Extracted data entries
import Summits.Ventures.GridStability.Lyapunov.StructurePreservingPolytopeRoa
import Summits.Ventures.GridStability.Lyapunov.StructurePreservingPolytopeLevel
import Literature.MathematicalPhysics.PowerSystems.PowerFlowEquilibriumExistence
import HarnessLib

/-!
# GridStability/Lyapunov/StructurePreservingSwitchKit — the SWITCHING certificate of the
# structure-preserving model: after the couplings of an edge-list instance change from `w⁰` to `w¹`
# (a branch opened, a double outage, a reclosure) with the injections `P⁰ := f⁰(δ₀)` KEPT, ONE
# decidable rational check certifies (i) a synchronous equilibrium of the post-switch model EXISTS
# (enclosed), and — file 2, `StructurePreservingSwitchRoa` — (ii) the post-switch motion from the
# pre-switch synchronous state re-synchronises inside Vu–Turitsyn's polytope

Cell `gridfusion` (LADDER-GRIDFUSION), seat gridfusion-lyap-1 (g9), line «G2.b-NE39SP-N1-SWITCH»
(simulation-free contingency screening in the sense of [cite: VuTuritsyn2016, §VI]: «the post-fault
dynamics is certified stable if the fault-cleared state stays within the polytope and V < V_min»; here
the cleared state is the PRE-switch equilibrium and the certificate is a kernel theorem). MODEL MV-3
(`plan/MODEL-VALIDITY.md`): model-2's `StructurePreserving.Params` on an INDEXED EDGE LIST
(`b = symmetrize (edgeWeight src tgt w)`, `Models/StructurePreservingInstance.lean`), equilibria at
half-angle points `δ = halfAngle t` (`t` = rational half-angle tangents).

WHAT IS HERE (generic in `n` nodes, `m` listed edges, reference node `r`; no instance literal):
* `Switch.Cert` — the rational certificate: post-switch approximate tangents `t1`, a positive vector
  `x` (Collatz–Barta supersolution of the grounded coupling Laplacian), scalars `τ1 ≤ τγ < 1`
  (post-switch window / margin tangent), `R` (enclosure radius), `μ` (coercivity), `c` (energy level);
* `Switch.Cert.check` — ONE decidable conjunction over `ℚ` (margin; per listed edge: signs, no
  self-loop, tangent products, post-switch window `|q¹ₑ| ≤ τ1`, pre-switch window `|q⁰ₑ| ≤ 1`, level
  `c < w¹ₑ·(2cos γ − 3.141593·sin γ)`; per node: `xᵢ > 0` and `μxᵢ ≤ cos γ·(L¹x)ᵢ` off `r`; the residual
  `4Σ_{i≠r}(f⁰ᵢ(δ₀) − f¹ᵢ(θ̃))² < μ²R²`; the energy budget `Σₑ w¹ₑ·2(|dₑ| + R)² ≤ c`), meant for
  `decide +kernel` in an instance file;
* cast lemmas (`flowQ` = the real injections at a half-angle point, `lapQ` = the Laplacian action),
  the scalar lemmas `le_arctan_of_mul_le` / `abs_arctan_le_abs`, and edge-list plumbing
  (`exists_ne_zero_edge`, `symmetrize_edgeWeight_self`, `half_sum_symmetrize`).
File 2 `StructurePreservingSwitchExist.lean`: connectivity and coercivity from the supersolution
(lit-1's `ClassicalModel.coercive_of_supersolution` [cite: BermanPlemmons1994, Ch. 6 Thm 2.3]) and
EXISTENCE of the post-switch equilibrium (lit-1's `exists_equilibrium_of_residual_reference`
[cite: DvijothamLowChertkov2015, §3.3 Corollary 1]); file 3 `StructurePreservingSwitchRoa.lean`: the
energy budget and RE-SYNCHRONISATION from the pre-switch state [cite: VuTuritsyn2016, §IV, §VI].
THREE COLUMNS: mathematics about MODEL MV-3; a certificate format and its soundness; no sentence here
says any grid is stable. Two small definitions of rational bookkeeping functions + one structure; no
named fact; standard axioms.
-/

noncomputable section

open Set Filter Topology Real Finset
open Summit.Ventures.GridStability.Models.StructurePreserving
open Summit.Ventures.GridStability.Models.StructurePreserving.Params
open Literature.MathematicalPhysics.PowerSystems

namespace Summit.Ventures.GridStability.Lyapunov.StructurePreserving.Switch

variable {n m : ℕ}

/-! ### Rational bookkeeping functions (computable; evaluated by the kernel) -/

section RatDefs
--
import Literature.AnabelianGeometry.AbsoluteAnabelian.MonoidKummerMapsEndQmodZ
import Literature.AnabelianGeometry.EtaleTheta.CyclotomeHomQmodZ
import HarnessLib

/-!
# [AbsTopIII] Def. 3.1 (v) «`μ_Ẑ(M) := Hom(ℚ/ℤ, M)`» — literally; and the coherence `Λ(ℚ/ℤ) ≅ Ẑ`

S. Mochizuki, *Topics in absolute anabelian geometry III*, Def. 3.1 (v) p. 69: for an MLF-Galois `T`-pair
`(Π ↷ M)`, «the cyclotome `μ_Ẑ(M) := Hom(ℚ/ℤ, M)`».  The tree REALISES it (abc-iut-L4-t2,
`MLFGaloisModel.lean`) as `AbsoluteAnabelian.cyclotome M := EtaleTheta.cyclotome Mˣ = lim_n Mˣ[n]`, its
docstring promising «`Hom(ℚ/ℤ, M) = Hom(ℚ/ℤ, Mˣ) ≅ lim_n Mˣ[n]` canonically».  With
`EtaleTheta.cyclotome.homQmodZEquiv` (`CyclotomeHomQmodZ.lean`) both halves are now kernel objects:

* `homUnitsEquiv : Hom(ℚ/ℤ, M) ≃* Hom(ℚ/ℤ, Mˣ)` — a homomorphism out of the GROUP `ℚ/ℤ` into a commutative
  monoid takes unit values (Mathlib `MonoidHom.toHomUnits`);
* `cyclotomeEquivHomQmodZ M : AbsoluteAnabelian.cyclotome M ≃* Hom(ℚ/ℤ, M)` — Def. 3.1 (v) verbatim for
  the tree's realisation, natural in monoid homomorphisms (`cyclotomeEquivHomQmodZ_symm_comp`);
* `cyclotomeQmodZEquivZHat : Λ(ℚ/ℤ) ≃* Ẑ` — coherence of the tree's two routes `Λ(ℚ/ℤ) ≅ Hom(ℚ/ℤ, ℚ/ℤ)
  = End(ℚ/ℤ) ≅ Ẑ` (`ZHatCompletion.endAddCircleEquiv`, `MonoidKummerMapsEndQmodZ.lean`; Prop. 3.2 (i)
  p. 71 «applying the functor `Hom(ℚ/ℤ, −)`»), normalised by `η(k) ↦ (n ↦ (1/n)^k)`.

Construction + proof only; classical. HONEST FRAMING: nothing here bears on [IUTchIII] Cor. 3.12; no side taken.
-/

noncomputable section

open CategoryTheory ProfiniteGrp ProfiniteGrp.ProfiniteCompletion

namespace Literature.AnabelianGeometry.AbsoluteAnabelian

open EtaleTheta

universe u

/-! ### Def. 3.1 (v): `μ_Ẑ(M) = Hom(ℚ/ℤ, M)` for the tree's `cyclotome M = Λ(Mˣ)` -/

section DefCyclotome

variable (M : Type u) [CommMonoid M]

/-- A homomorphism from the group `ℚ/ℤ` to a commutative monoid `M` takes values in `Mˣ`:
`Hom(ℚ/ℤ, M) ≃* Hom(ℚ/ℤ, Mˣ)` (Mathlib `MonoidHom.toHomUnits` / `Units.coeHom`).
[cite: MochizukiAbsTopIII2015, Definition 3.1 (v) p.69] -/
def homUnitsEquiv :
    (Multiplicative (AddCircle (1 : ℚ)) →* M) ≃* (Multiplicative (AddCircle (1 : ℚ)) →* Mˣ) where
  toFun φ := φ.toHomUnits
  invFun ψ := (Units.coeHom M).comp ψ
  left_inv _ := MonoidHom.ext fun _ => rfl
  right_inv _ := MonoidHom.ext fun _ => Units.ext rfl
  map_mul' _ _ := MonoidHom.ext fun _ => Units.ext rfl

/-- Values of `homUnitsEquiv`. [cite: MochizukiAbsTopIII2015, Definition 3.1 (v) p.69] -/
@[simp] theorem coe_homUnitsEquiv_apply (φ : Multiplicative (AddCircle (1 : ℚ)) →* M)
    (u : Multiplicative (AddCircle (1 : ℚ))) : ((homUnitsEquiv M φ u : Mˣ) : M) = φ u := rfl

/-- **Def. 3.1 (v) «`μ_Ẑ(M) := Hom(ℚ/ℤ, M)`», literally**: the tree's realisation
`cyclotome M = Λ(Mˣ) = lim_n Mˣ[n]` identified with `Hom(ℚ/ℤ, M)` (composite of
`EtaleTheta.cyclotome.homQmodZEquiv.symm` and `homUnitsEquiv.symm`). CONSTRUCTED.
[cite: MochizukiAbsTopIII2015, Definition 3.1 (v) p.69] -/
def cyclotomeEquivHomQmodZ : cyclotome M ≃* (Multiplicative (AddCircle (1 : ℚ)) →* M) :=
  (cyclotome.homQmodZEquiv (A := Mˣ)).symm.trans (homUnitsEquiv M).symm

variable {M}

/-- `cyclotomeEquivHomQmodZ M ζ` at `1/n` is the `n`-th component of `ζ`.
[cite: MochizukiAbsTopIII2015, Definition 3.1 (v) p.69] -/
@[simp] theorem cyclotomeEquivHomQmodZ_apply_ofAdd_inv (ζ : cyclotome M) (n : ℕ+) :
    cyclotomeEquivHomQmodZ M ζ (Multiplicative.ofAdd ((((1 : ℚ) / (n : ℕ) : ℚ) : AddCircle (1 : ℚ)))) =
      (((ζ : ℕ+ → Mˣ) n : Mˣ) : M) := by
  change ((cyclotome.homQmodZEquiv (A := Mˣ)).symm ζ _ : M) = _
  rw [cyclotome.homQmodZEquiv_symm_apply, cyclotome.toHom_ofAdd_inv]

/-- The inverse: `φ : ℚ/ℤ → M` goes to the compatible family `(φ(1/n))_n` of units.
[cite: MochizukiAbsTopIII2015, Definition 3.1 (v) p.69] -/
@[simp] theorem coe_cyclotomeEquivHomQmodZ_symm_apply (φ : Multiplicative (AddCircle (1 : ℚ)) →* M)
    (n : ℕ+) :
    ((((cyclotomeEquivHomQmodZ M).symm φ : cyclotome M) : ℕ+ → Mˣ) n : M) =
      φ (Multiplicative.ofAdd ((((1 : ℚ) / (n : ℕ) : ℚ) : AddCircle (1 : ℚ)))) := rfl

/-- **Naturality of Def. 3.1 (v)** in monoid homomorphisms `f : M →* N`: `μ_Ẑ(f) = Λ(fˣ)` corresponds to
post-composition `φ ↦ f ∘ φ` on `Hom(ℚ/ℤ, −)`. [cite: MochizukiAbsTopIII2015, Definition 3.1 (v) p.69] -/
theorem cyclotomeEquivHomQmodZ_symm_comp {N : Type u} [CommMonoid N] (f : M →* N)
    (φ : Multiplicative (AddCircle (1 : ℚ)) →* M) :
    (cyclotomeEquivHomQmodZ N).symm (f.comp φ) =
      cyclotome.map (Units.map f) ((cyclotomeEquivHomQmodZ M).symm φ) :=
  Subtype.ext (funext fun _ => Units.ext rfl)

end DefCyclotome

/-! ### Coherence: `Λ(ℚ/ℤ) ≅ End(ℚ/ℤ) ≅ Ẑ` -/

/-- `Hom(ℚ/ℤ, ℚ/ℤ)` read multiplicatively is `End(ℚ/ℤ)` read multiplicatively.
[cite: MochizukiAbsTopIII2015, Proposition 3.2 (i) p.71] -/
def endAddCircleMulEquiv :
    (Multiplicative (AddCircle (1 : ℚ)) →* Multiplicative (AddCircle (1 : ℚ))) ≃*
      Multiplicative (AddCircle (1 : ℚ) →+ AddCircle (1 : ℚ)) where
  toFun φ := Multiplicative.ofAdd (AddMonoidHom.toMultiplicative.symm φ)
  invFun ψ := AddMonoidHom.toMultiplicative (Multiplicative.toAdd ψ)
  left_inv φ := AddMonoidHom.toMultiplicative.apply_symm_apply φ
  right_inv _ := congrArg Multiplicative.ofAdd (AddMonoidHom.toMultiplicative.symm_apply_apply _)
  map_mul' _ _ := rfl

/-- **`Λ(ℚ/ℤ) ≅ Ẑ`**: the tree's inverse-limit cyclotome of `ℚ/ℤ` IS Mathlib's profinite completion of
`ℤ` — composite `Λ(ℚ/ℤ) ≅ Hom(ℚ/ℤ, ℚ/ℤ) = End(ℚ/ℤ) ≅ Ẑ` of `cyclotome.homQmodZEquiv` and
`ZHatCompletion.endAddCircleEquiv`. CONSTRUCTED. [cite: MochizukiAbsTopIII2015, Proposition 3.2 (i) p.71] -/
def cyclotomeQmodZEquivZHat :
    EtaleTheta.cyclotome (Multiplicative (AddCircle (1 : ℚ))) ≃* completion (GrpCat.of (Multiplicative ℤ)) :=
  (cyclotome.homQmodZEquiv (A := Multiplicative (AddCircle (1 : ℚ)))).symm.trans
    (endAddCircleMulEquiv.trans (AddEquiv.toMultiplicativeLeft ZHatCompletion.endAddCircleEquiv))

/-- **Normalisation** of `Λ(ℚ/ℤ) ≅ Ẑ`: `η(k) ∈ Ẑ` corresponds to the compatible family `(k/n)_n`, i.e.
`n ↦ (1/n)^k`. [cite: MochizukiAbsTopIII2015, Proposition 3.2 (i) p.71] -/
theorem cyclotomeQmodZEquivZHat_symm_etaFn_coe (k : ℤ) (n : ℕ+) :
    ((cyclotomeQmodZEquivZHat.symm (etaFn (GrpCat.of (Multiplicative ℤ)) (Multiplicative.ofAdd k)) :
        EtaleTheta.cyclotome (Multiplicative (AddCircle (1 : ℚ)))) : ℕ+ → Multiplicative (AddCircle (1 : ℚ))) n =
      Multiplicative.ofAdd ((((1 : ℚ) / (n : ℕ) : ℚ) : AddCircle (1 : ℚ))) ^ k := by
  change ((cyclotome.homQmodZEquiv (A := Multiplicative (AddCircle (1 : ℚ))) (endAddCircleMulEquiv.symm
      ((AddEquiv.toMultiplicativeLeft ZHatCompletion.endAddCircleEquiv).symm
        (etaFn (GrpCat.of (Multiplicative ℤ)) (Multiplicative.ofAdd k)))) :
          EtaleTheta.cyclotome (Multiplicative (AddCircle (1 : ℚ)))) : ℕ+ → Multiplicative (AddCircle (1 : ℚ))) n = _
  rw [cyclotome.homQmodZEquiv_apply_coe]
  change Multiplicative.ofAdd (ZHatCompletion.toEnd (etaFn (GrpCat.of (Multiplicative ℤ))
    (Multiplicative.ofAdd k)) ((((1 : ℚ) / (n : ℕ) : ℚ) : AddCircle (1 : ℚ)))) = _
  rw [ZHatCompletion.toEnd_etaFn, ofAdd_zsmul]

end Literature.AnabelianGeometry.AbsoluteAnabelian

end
...
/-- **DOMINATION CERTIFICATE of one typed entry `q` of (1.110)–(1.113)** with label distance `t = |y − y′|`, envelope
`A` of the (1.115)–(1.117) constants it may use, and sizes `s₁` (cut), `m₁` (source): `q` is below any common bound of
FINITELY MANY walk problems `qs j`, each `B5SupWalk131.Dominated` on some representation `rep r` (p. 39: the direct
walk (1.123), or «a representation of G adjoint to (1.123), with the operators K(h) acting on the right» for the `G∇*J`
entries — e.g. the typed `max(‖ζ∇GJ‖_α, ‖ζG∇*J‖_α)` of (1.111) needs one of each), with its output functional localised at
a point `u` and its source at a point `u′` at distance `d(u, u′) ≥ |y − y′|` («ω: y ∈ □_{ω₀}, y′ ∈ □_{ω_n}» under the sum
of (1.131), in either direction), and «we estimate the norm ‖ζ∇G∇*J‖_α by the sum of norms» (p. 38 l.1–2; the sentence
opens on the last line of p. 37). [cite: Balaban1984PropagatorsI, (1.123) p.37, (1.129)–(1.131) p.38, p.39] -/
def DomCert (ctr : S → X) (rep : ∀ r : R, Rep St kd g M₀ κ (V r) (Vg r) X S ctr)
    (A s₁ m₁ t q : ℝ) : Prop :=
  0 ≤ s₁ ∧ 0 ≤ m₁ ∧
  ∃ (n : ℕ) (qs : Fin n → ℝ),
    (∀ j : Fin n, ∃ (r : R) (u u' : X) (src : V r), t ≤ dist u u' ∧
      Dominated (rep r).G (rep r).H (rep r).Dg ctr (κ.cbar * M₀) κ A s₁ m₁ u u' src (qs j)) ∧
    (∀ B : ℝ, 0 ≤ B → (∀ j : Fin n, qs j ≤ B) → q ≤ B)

» Exercise instructions
If a line in the entries above has the word "GridStability", copy it.

» Result for this exercise
import Summits.Ventures.GridStability.Lyapunov.StructurePreservingPolytopeRoa
import Summits.Ventures.GridStability.Lyapunov.StructurePreservingPolytopeLevel
# GridStability/Lyapunov/StructurePreservingSwitchKit — the SWITCHING certificate of the
open Summit.Ventures.GridStability.Models.StructurePreserving
open Summit.Ventures.GridStability.Models.StructurePreserving.Params
namespace Summit.Ventures.GridStability.Lyapunov.StructurePreserving.Switch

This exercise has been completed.